Stored data entries
<<<<
import Summits.BirchSwinnertonDyer.BirchSwinnertonDyer.Theorems.KolyvaginDepthDoorKNSupplyExactReading
import HarnessLib

/-!
# Route `KolyvaginDepthDoor`, crux `KolyvaginDepthSupplyKN` (stmt-BirchSwinnertonDyer-22820) —
# THE DEPTH-TABLE ROW READING AT ANY RANK, NO TWIST PINNING: «the bit at depth `rank E − 1`»
# `↔` «`Ш(E/ℚ)[p] = 0` ∧ `dim Sel_p(E^{(d_K)}/ℚ) ≤ rank E − 1`»; and «ONE BIT, TWO `Ш`'s»

Helper file of the lead prover of line `levelone` (kdd-p1 g14; `--supports stmt-BirchSwinnertonDyer-22820
--as helper`); it closes nothing and BSD is not proved by it.

The exact reading (`KolyvaginDepthDoorKNSupplyExactReading`, p681810) states the crux's full `∃`-body
(any square-free `n₁` with the signed clause) at `(E, p, K)`. The depth table's INSTRUMENT ROW asks a
sharper question: is there a non-zero level-one class at depth EXACTLY `ν = rank E(ℚ) − 1` (the
«points first» depth; for rank `2`, a single Kolyvagin prime `ℓ` with `c_1(ℓ) ≠ 0`)? This file reads that
row, for every rank `r ≥ 1` and with NO hypothesis on the twist:

* `kolyvaginClass_depth_ne_zero_iff_shaTrivial_twistSelmer_of_maninPrint` — per `(E, p, K)` on the
  Kodaira–Néron cell (`p ≥ 5` good ordinary, tower onto, `p ∤ ord_v(Δ_min)` at multiplicative `v`; `K`
  Heegner, `d_K` odd, `≠ −3, −4`, `p ∤ d_K`, `p` split), `1 ≤ r = rank E(ℚ)`:
  «∃ frame, square-free product `n₁` of `r − 1` Kolyvagin primes, datum: `c_1(n₁) ≠ 0`»
  `↔` «`Ш(E/ℚ)[p] = 0` ∧ `#Sel_p(E^{(d_K)}/ℚ) ≤ p^{r−1}`».
  `→`: g8/g9's first-sign door and g6's twist-Selmer reading ((γ) only); `←`: the full structure
  statement (five print facts) — the `E`-side minimal class sits at depth `dim Sel_p(E) − 1 = r − 1`, and
  the twist side is excluded by `#Sel_p(E^{(d_K)}) ≤ p^{r−1} < p^{r} ≤ p^ν`.
* `kolyvaginClass_prime_ne_zero_iff_shaTrivial_twistSelmer_of_rank_two_of_maninPrint` — the RANK-2 ROW:
  «∃ frame, Kolyvagin prime `ℓ`, datum: `c_1(ℓ) ≠ 0`» `↔` «`Ш(E)[p] = 0` ∧ `#Sel_p(E^{(d_K)}) ≤ p`». This
  SUPERSEDES g13's `kolyvaginClass_one_prime_ne_zero_iff_sha_trivial_of_rank_two_of_maninPrint`, whose
  twist pinning (`rank E^{(d_K)} ≤ 1 ∧ Ш(E^{(d_K)})[p] = 0`) moves from the hypotheses INTO the reading.
* `twist_rank_eq_and_sha_trivial_of_kolyvaginClass_depth_ne_zero` — **«ONE BIT, TWO `Ш`'s»**, (γ) only:
  if the bit holds at depth `ν = r − 1` and the twist has `ν` INDEPENDENT POINTS (`ν ≤ rank E^{(d_K)}`),
  then `rank E^{(d_K)} = ν`, `E^{(d_K)}(ℚ)[p] = 0` AND `Ш(E^{(d_K)}/ℚ)[p] = 0` — at a rank-2 row whose
  Heegner twist carries one point of infinite order, the single computed class `c_1(ℓ) ≠ 0` certifies
  `Ш[p] = 0` for `E` AND for `E^{(d_K)}` and pins `rank E^{(d_K)} = 1`, with NO Gross–Zagier–Kolyvagin
  input on the twist.

Per-curve instantiation (the 18 rank-2 depth-table curves, `rank = 2` by the Rank2Observatory kernel
certificates) is bookkeeping on top of these. CONDITIONAL on (γ) and the five print facts where stated;
per `(E, p, K)`; BSD is NOT proved by any of this.

References: [Kolyvagin1991MathAnn] Thm. 2.3; [GrossLMS1991] Prop. 3.7 (2), §5 (5.1); [CastellaSano2026]
Thm. 3; [Zanarella2019] Prop. 2.18, Cor. 2.14; [Howard2004] Lemma 1.6.4; [Mazur1978] Cor. 4.1;
[JetchevLauterStein2009] §3.6 (arXiv:0707.0032); [SilvermanAEC2009] Thm. X.4.2.
-/

set_option linter.dupNamespace false

noncomputable section

open scoped Classical NumberField

namespace Summit.BirchSwinnertonDyer.BirchSwinnertonDyer.Theorems.KolyvaginDepthDoor

open Literature.NumberTheory.EllipticCurves Literature.NumberTheory.EllipticCurves.ModularForms
  WeierstrassCurve NumberField IsDedekindDomain
open Literature.NumberTheory.DiophantineGeometry (KodairaSymbol)
open Summit.BirchSwinnertonDyer.BirchSwinnertonDyer.Theorems

/-- A square-free natural number with exactly one prime factor is prime. [folklore] -/
private theorem prime_of_squarefree_of_card_primeFactors_eq_one₁₄ {n : ℕ} (hsq : Squarefree n)
    (h1 : n.primeFactors.card = 1) : n.Prime := by
  obtain ⟨ℓ, hℓ⟩ := Finset.card_eq_one.mp h1
  have hprod := Nat.prod_primeFactors_of_squarefree hsq
  rw [hℓ, Finset.prod_singleton] at hprod
  have hmem : ℓ ∈ n.primeFactors := by rw [hℓ]; exact Finset.mem_singleton_self ℓ
  rw [← hprod]
  exact Nat.prime_of_mem_primeFactors hmem

/-! ## The row at depth `rank E − 1`, any rank -/

/-- **THE DEPTH-TABLE ROW READING AT ANY RANK, NO TWIST PINNING (modulo (γ) and five print facts by
name).** `E/ℚ` non-CM globally minimal with `1 ≤ r = rank E(ℚ)`; `p ≥ 5` good ordinary with `ρ_{E,p^n}`
onto for all `n` and `p ∤ ord_v(Δ_min)` at multiplicative places; `K` imaginary quadratic Heegner with
`d_K` odd, `≠ −3, −4`, `p ∤ d_K`, `p` split in `K`. THEN «∃ frame, square-free product `n₁` of exactly
`r − 1` Kolyvagin primes, datum: `c_1(n₁) ≠ 0`» `↔` «`Ш(E/ℚ)[p] = 0` ∧ `#Sel_p(E^{(d_K)}/ℚ) ≤ p^{r−1}`».
`→`: the first-sign door of a datum and Kolyvagin's second eigen-bound read on the twist ((γ) only);
`←`: the full mod-`p` structure statement — with `#Sel_p(E) = p^r` the `E`-side minimal class has depth
`r − 1`, and the twist side would force `p^{ν+1} = #Sel_p(E^{(d_K)}) ≤ p^{r−1}` with `r ≤ ν`. CONDITIONAL
on the named facts; per curve; BSD is not proved by it. [cite: GrossLMS1991, Prop. 3.7 (2), §5 (5.1)]
[cite: CastellaSano2026, Thm. 3] [cite: Zanarella2019, Prop. 2.18, Cor. 2.14] [cite: Howard2004, Lemma 1.6.4]
[cite: Mazur1978, Cor. 4.1] [cite: Kolyvagin1991MathAnn, Thm. 2.3] [cite: SilvermanAEC2009, Thm. X.4.2] -/
theorem kolyvaginClass_depth_ne_zero_iff_shaTrivial_twistSelmer_of_maninPrint
    (h372 : GrossLMS1991.prop37_2_frobeniusCongruence)
    (h3 : Literature.NumberTheory.EllipticCurves.CastellaSano2026_kolyvaginClass_selmerDivisibility_eq_padicValNat_tamagawaProduct)
    (hZ : Literature.NumberTheory.EllipticCurves.Zanarella2019_kolyvaginClass_one_ne_zero_of_not_selmerDivisible)
    (hHZ : Literature.NumberTheory.EllipticCurves.HowardZanarella_exists_minimal_kolyvaginClass_one_selmerCard_of_ne_zero)
    (hnf : exists_isNewformOf) (hMaz : mazur_not_dvd_maninConstant_of_odd)
    (W : WeierstrassCurve ℚ) [W.IsElliptic] [W.IsGloballyMinimal] (hcm : ¬ W.HasCM)
    (hr : 1 ≤ W.mordellWeilRank)
    (p : ℕ) [hp : Fact p.Prime] (h5 : 5 ≤ p) (hgood : W.HasGoodReductionAtPrime p)
    (hord : ¬ (p : ℤ) ∣ W.frobeniusTrace p)
    (htower : ∀ n : ℕ, W.HasSurjectiveModNGaloisRep (p ^ n : ℕ))
    (hKN : ∀ v : HeightOneSpectrum (𝓞 ℚ), W.HasMultiplicativeReductionAt v →
      ¬ p ∣ W.ordMinimalDiscriminant v)
    (K : Type) [Field K] [NumberField K] (hK : IsImaginaryQuadratic K)
    (hodd : Odd (NumberField.discr K)) (hD3 : NumberField.discr K ≠ -3) (hD4 : NumberField.discr K ≠ -4)
    (hpD : ¬ ((p : ℤ) ∣ NumberField.discr K)) (hspl : SatisfiesHeegnerHypothesis p K)
    [NeZero (W.conductorNorm ℤ)] (hH : SatisfiesHeegnerHypothesis (W.conductorNorm ℤ) K) :
    (∃ (Dt : ModularParametrizationData W (W.conductorNorm ℤ)) (β : ℤ) (ι : K →+* ℂ) (n₁ : ℕ)
      (d : KolyvaginHeegnerData Dt β ι n₁), Squarefree n₁ ∧
        (∀ q ∈ n₁.primeFactors, Zhang2014.IsKolyvaginPrime (W.conductorNorm ℤ) W K p q) ∧
        n₁.primeFactors.card + 1 = W.mordellWeilRank ∧ d.kolyvaginClass hp.out 1 ≠ 0) ↔
    ((W.sha ⊓ AddSubgroup.torsionBy W.galH1 (p : ℤ) : AddSubgroup W.galH1) = ⊥ ∧
      Nat.card ((W.quadraticTwist (NumberField.discr K : ℚ)).selmerGroup p) ≤
        p ^ (W.mordellWeilRank - 1)) := by
  have hpP : p.Prime := hp.out
  have hp2 : p ≠ 2 := by omega
  have h1p : 1 < p := hpP.one_lt
  have h2p : 2 ≤ p := hpP.two_le
  have hsur : W.HasSurjectiveModNGaloisRep p := by simpa only [pow_one] using htower 1
  constructor
  · -- the first-sign door of a datum + the twist-Selmer reading, (γ) only
    rintro ⟨Dt, β, ι, n₁, d, hn₁, hk₁, hν, hne⟩
    have hadd : ∀ v : HeightOneSpectrum (𝓞 ℚ), W.HasAdditiveReductionAt v → p ≠ 3 ∨
        (W.kodairaSymbolAt v ≠ KodairaSymbol.IV ∧ W.kodairaSymbolAt v ≠ KodairaSymbol.IVstar) :=
      fun _ _ ↦ Or.inl (by omega)
    obtain ⟨c, hc, hcc⟩ := exists_conj_of_isImaginaryQuadratic K hK
    have hrank : n₁.primeFactors.card + 1 ≤ W.mordellWeilRank := hν.le
    obtain ⟨-, -, -, -, hbot, -⟩ :=
      shaCorank_eq_zero_of_kolyvaginClass_ne_zero_of_rank_le_of_datum_kodairaNeron h372 hcm hK hD3 hD4
        hH p hp2 htower c hc hcc hKN hadd hn₁ hk₁ d hne hrank
    obtain ⟨-, hSelT, -⟩ :=
      natCard_selmerGroup_twist_le_of_kolyvaginClass_ne_zero_of_datum_kodairaNeron h372 hcm hK hD3 hD4
        hH p hp2 htower c hc hcc hKN hadd hn₁ hk₁ d hne hrank
    refine ⟨by simpa only [pow_one] using hbot, ?_⟩
    have hνr : W.mordellWeilRank - 1 = n₁.primeFactors.card := by omega
    rw [hνr]
    rw [pow_one] at hSelT
    exact hSelT
  · -- the full structure statement (five print facts); the twist side is excluded
    rintro ⟨hshaW, hSelT⟩
    obtain ⟨Dt, β, ι, n, d, hsupp, hne, hdich⟩ :=
      exists_kolyvaginClass_one_selmerCard_dichotomy_of_maninPrint h3 hZ hHZ hnf hMaz W p h5 hgood hord
        htower hKN K hK hH hodd hD3 hD4 hpD hspl
    have hirr : W.HasIrreducibleModPGaloisRep p :=
      hasIrreducibleModPGaloisRep_of_hasSurjectiveModNGaloisRep W p hsur
    have hSelW : Nat.card (W.selmerGroup p) = p ^ W.mordellWeilRank :=
      natCard_selmerGroup_eq_pow_rank_of_sha_inf_torsionBy_eq_bot W p hirr hshaW
    rcases hdich with ⟨hW1, -⟩ | ⟨hT1, hWle⟩
    · -- `E`-side: depth `ν = rank E − 1`
      rw [hSelW] at hW1
      have := Nat.pow_right_injective h2p hW1
      exact ⟨Dt, β, ι, n, d, hsupp.1, hsupp.2, by omega, hne⟩
    · -- twist side: `p^{ν+1} = #Sel_p(E^{(d_K)}) ≤ p^{r−1}` and `p^r ≤ p^ν` — impossible
      exfalso
      rw [hSelW] at hWle
      have hrle := (Nat.pow_le_pow_iff_right h1p).mp hWle
      rw [hT1] at hSelT
      have hle := (Nat.pow_le_pow_iff_right h1p).mp hSelT
      omega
>>>>
[Work task]:
Write out only the lines that run from the line containing "obtain ⟨c, hc, hcc⟩" through the line containing "obtain ⟨-, hSelT, -⟩", both included, exactly as they appear above.

[Output below]:
    obtain ⟨c, hc, hcc⟩ := exists_conj_of_isImaginaryQuadratic K hK
    have hrank : n₁.primeFactors.card + 1 ≤ W.mordellWeilRank := hν.le
    obtain ⟨-, -, -, -, hbot, -⟩ :=
      shaCorank_eq_zero_of_kolyvaginClass_ne_zero_of_rank_le_of_datum_kodairaNeron h372 hcm hK hD3 hD4
        hH p hp2 htower c hc hcc hKN hadd hn₁ hk₁ d hne hrank
    obtain ⟨-, hSelT, -⟩ :=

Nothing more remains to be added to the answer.